The outlet reports IBIT holds a 73.7% market share of spot Bitcoin ETF trading volume. That level of concentration matters because it shapes where liquidity sits when capital rotates, and it narrows how much “choice” the rest of the ETF lineup has to compete on day-to-day activity.
The Block also frames the moment around a sector-wide milestone. US spot Bitcoin ETFs are set to hit $2 trillion in cumulative trading volume. This is a volume metric, not net inflows. It can rise even while some funds see outflows, and it can fall even when demand is strong, if market participants churn less.

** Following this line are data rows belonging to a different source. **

import Literature.NumberTheory.GaloisRepresentations.CyclotomicTowerLocalIndex
import Literature.NumberTheory.GaloisRepresentations.BrauerCyclicLayer
import Literature.NumberTheory.GaloisRepresentations.GlobalArtinMapOfCharactersProofs
import HarnessLib

/-!
# The layer characters `ψ_m : Γ_K ↠ ℤ/p^m` of a `ℤ_p`-extension; the cyclotomic tower is
# unramified outside `p` (Washington §13.1; Serre, *Cohomologie galoisienne* II §4.4)

Let `K` be a number field, `p` a prime and `κ : Γ_K ↠ ℤ_p` a `ℤ_p`-extension (the tree's
`ZpExtension K p`, with layers `K_m = K̄^{κ⁻¹(p^m ℤ_p)}`, `ZpExtension.layer`/`layerSubgroup`).

* `ZpExtension.exists_cyclicCharacter_layer` — **the layer character** (cf. the tree's
  `Literature.NumberTheory.GaloisCohomology.galFixing_layer`, `CyclotomicKillingPrimePower.lean`): for every `m` there is a
  cyclic character `ψ_m : Γ_K ↠ ℤ/p^m` (the tree's `CyclicCharacter`, i.e. `κ mod p^m`) with
  `ker ψ_m = κ⁻¹(p^m ℤ_p) = Gal(K̄/K_m)` (Washington §13.1: `Gal(K_m/K) ≃ ℤ/p^m`);
* `ZpExtension.isAbelianGalois_layer` — `K_m/K` is (finite) abelian;
* `ZpExtension.IsCyclotomic.absGaloisRestrict_mem_kerSubgroup_of_mem_absInertia` — **the
  cyclotomic `ℤ_p`-extension is unramified outside `p`**: for a finite place `v ∤ p` the inertia
  group of `Γ_{K_v}` maps into `ker κ` (the `p`-adic cyclotomic character kills the inertia groups
  away from `p`, tree `smul_eq_self_of_mem_inertia_of_pow_prime_pow_eq_one`); hence every layer
  character kills `res_v(I_{K_v})` (`…apply_absGaloisRestrict_eq_zero_of_mem_absInertia`).

These feed the tree's discharge of `poitouTate_sum_localTatePairing_eq_zero` (the classes killed on
`K_m` are cyclic classes `κ_N(b) ∪ ψ_m`, ramified only above `p`).  Theorems only (D-0026).

## References

* L. Washington, *Introduction to Cyclotomic Fields* (1997), §13.1. [Washington1997]
* J.-P. Serre, *Cohomologie galoisienne* (1997), II §4.4 Lemme 1. [SerreGaloisCohomology1997]
* J.-P. Serre, *Abelian ℓ-adic representations and elliptic curves* (1968), I §1.2. [SerreAbelianLadic1968]
-/

noncomputable section

open Function Field NumberField IsDedekindDomain

namespace Literature.NumberTheory.EllipticCurves.ZpExtension

open Literature.NumberTheory.GaloisRepresentations
open Literature.NumberTheory.GaloisRepresentations.LocalWeilDatum

variable {K : Type} [Field K] [NumberField K] {p : ℕ} [hp : Fact p.Prime] (κ : ZpExtension K p)

/-- **The layer character `ψ_m = κ mod p^m : Γ_K ↠ ℤ/p^m`** of a `ℤ_p`-extension, as a cyclic
character of the tree with kernel `κ⁻¹(p^m ℤ_p) = Gal(K̄/K_m)` (Washington §13.1:
`Gal(K_m/K) ≃ ℤ_p/p^m ℤ_p`). [cite: Washington1997, §13.1] -/
theorem exists_cyclicCharacter_layer (m : ℕ) :
    ∃ ψ : CyclicCharacter (absoluteGaloisGroup K) (p ^ m),
      ψ.ker = κ.layerSubgroup m ∧ ψ.ker = galFixing K (κ.layer m) ∧
        ∀ σ, ψ σ = PadicInt.toZModPow m (κ σ).toAdd := by
  classical
  -- `κ mod p^m` as a homomorphism to `Multiplicative (ℤ/p^m)`
  let f : absoluteGaloisGroup K →* Multiplicative (ZMod (p ^ m)) :=
    { toFun := fun σ => Multiplicative.ofAdd (PadicInt.toZModPow m (κ σ).toAdd)
      map_one' := by rw [map_one, toAdd_one, map_zero]; rfl
      map_mul' := fun σ τ => by rw [map_mul, toAdd_mul, map_add]; rfl }
  have hf : ∀ σ, f σ = Multiplicative.ofAdd (PadicInt.toZModPow m (κ σ).toAdd) := fun _ => rfl
  have hker : f.ker = κ.layerSubgroup m := by
    ext σ
    rw [MonoidHom.mem_ker, hf, ← ofAdd_zero, Multiplicative.ofAdd.injective.eq_iff, mem_layerSubgroup,
      ← Ideal.mem_span_singleton, ← PadicInt.ker_toZModPow, RingHom.mem_ker]
  have hopen : IsOpen (f.ker : Set (absoluteGaloisGroup K)) := by
    rw [hker]; exact κ.isOpen_layerSubgroup m
  have hcont : Continuous f := MonoidHom.continuous_of_isOpen_ker f hopen
  -- surjectivity: the image has `p^m` elements
  have hsurj : Function.Surjective f := by
    have hidx : f.ker.index = p ^ m := by rw [hker, κ.index_layerSubgroup]
    have hcard : Nat.card f.range = Nat.card (Multiplicative (ZMod (p ^ m))) := by
      rw [← Subgroup.index_ker, hidx, Nat.card_eq_fintype_card]
      simp
    have htop : f.range = ⊤ := Subgroup.eq_top_of_card_eq _ hcard
    exact MonoidHom.range_eq_top.mp htop
  refine ⟨⟨fun σ => Multiplicative.toAdd (f σ), fun σ τ => by rw [map_mul, toAdd_mul],
    continuous_toAdd.comp hcont, fun a => ?_⟩, ?_, ?_, fun σ => rfl⟩
  · obtain ⟨σ, hσ⟩ := hsurj (Multiplicative.ofAdd a)
    exact ⟨σ, by change Multiplicative.toAdd (f σ) = a; rw [hσ, toAdd_ofAdd]⟩
  · ext σ
    rw [CyclicCharacter.mem_ker, ← hker, MonoidHom.mem_ker]
    change Multiplicative.toAdd (f σ) = 0 ↔ f σ = 1
    exact ⟨fun h => by rw [← ofAdd_toAdd (f σ), h, ofAdd_zero], fun h => by rw [h, toAdd_one]⟩
  · ext σ
    rw [CyclicCharacter.mem_ker, galFixing, Subgroup.mem_comap, fixingSubgroup_layer, ← hker]
    change Multiplicative.toAdd (f σ) = 0 ↔ _
    rw [Subgroup.mem_map]
    constructor
    · intro h
      refine ⟨σ, ?_, rfl⟩
      rw [MonoidHom.mem_ker, ← ofAdd_toAdd (f σ), h, ofAdd_zero]
    · rintro ⟨τ, hτ, hτσ⟩
      have : τ = σ := (absoluteGaloisGroup.toAlgEquiv K).injective hτσ
      subst this
      rw [MonoidHom.mem_ker] at hτ
      rw [hτ, toAdd_one]

/-- **The layers `K_m/K` are abelian** (cyclic of order `p^m`). [cite: Washington1997, §13.1] -/
theorem isAbelianGalois_layer (m : ℕ) : IsAbelianGalois K (κ.layer m) := by
  haveI : IsGalois K (κ.layer m) := κ.isGalois_layer_holds m
  obtain ⟨ψ, -, hker, -⟩ := κ.exists_cyclicCharacter_layer m
  haveI : IsCyclic (κ.layer m ≃ₐ[K] κ.layer m) := isCyclic_of_cyclicLayer ψ (κ.layer m) hker
  exact { is_comm := ⟨fun a b => IsCyclic.commGroup.mul_comm a b⟩ }

/-- **The cyclotomic `ℤ_p`-extension is unramified outside `p`**: for a finite place `v` with
`p ∉ v` and `σ` in the inertia group of `Γ_{K_v}`, `res_v σ ∈ ker κ` — the `p`-adic cyclotomic
character is trivial on the inertia group at `v` (it fixes `μ_{p^∞}(K̄)`, tree
`smul_eq_self_of_mem_inertia_of_pow_prime_pow_eq_one` + `cyclotomicCharacter_eq_one_of_forall_pow_eq_one`),
and `ker κ = χ_p⁻¹(μ(ℤ_p)) ⊇ ker χ_p`. [cite: SerreAbelianLadic1968, Ch. I §1.2 (Example: the cyclotomic character)]
[cite: Washington1997, §13.1] -/
theorem IsCyclotomic.absGaloisRestrict_mem_kerSubgroup_of_mem_absInertia {κ : ZpExtension K p}
    (hκ : κ.IsCyclotomic) {v : HeightOneSpectrum (𝓞 K)} (hv : (p : 𝓞 K) ∉ v.asIdeal)
    {σ : absoluteGaloisGroup (v.adicCompletion K)} (hσ : σ ∈ absInertia (v.adicCompletion K)) :
    absGaloisRestrict K (v.adicCompletion K) σ ∈ κ.kerSubgroup := by
  have hin : absGaloisRestrict K (v.adicCompletion K) σ ∈
      (adicCompletionPrime K v).inertia (absoluteGaloisGroup K) := by
    rw [inertia_adicCompletionPrime_eq_map_absInertia]
    exact ⟨σ, hσ, rfl⟩
  have hχ : GaloisRep.cyclotomicCharacter K p (absGaloisRestrict K (v.adicCompletion K) σ) = 1 := by
    rw [GaloisRep.cyclotomicCharacter_apply]
    refine cyclotomicCharacter_eq_one_of_forall_pow_eq_one p _ fun n t ht => ?_
    exact smul_eq_self_of_mem_inertia_of_pow_prime_pow_eq_one hv (adicCompletionPrime_mem_primesAbove K v) hin ht
  rw [show κ.kerSubgroup = _ from hκ, Subgroup.mem_comap]
  change GaloisRep.cyclotomicCharacter K p _ ∈ CommGroup.torsion ℤ_[p]ˣ
  rw [hχ]
  exact one_mem _

/-- **The layer characters of the cyclotomic `ℤ_p`-extension kill the inertia groups away from
`p`**: for `v ∤ p`, `σ ∈ I_{K_v}` and any `ψ` with `ker ψ = κ⁻¹(p^m ℤ_p)`, `ψ(res_v σ) = 0`.
[cite: Washington1997, §13.1] -/
theorem IsCyclotomic.apply_absGaloisRestrict_eq_zero_of_mem_absInertia {κ : ZpExtension K p}
    (hκ : κ.IsCyclotomic) {m : ℕ} {ψ : CyclicCharacter (absoluteGaloisGroup K) (p ^ m)}
    (hker : ψ.ker = κ.layerSubgroup m) {v : HeightOneSpectrum (𝓞 K)} (hv : (p : 𝓞 K) ∉ v.asIdeal)
    {σ : absoluteGaloisGroup (v.adicCompletion K)} (hσ : σ ∈ absInertia (v.adicCompletion K)) :
    ψ (absGaloisRestrict K (v.adicCompletion K) σ) = 0 := by
  rw [← CyclicCharacter.mem_ker, hker]
  exact κ.kerSubgroup_le_layerSubgroup m (hκ.absGaloisRestrict_mem_kerSubgroup_of_mem_absInertia hv hσ)

end Literature.NumberTheory.EllipticCurves.ZpExtension

end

What volume leadership signals, and what it doesn’t
A 73.7% share tells you where most of the flow is going. In practical terms, larger volume typically means tighter spreads and deeper order books for that fund, especially when broader markets get active. But high trading volume does not automatically mean higher investor net contributions. It can reflect trading behavior, hedging, and rebalancing.
That distinction matters because The Block’s headline also points to “mounting outflows.” If outflows are increasing while cumulative ETF trading volume keeps climbing toward $2 trillion, the market may be processing more two-way activity than one-way demand.
Why the ETF lineup’s power keeps clustering
When one issuer commands nearly three quarters of spot Bitcoin ETF trading volume, the competitive center of gravity shifts. Other funds may still function, but their operational leverage over liquidity and investor attention declines when most activity routes through a single vehicle.
For readers tracking adoption and sentiment, the useful question becomes not just whether the market is active, but who is absorbing that activity. The Block’s data point puts IBIT in the driver’s seat for that specific measure.
The $2T milestone is a checkpoint, not a verdict
Cumulative trading volume approaching $2 trillion is a sign of scale. It also signals that US spot Bitcoin ETFs have become embedded enough for institutional plumbing to treat them as a routine channel.
Still, the headline’s emphasis on outflows is the reminder. Trading volume can hit big numbers while risk transfer flows in the opposite direction. In this market, “interest” and “net accumulation” are not the same thing.
for ETF watchers: track both sides of the ledger. The Block’s IBIT share figure tells you where volume concentrates. The outflow reference tells you that investor behavior may not be uniformly bullish. Both can be true in the same week.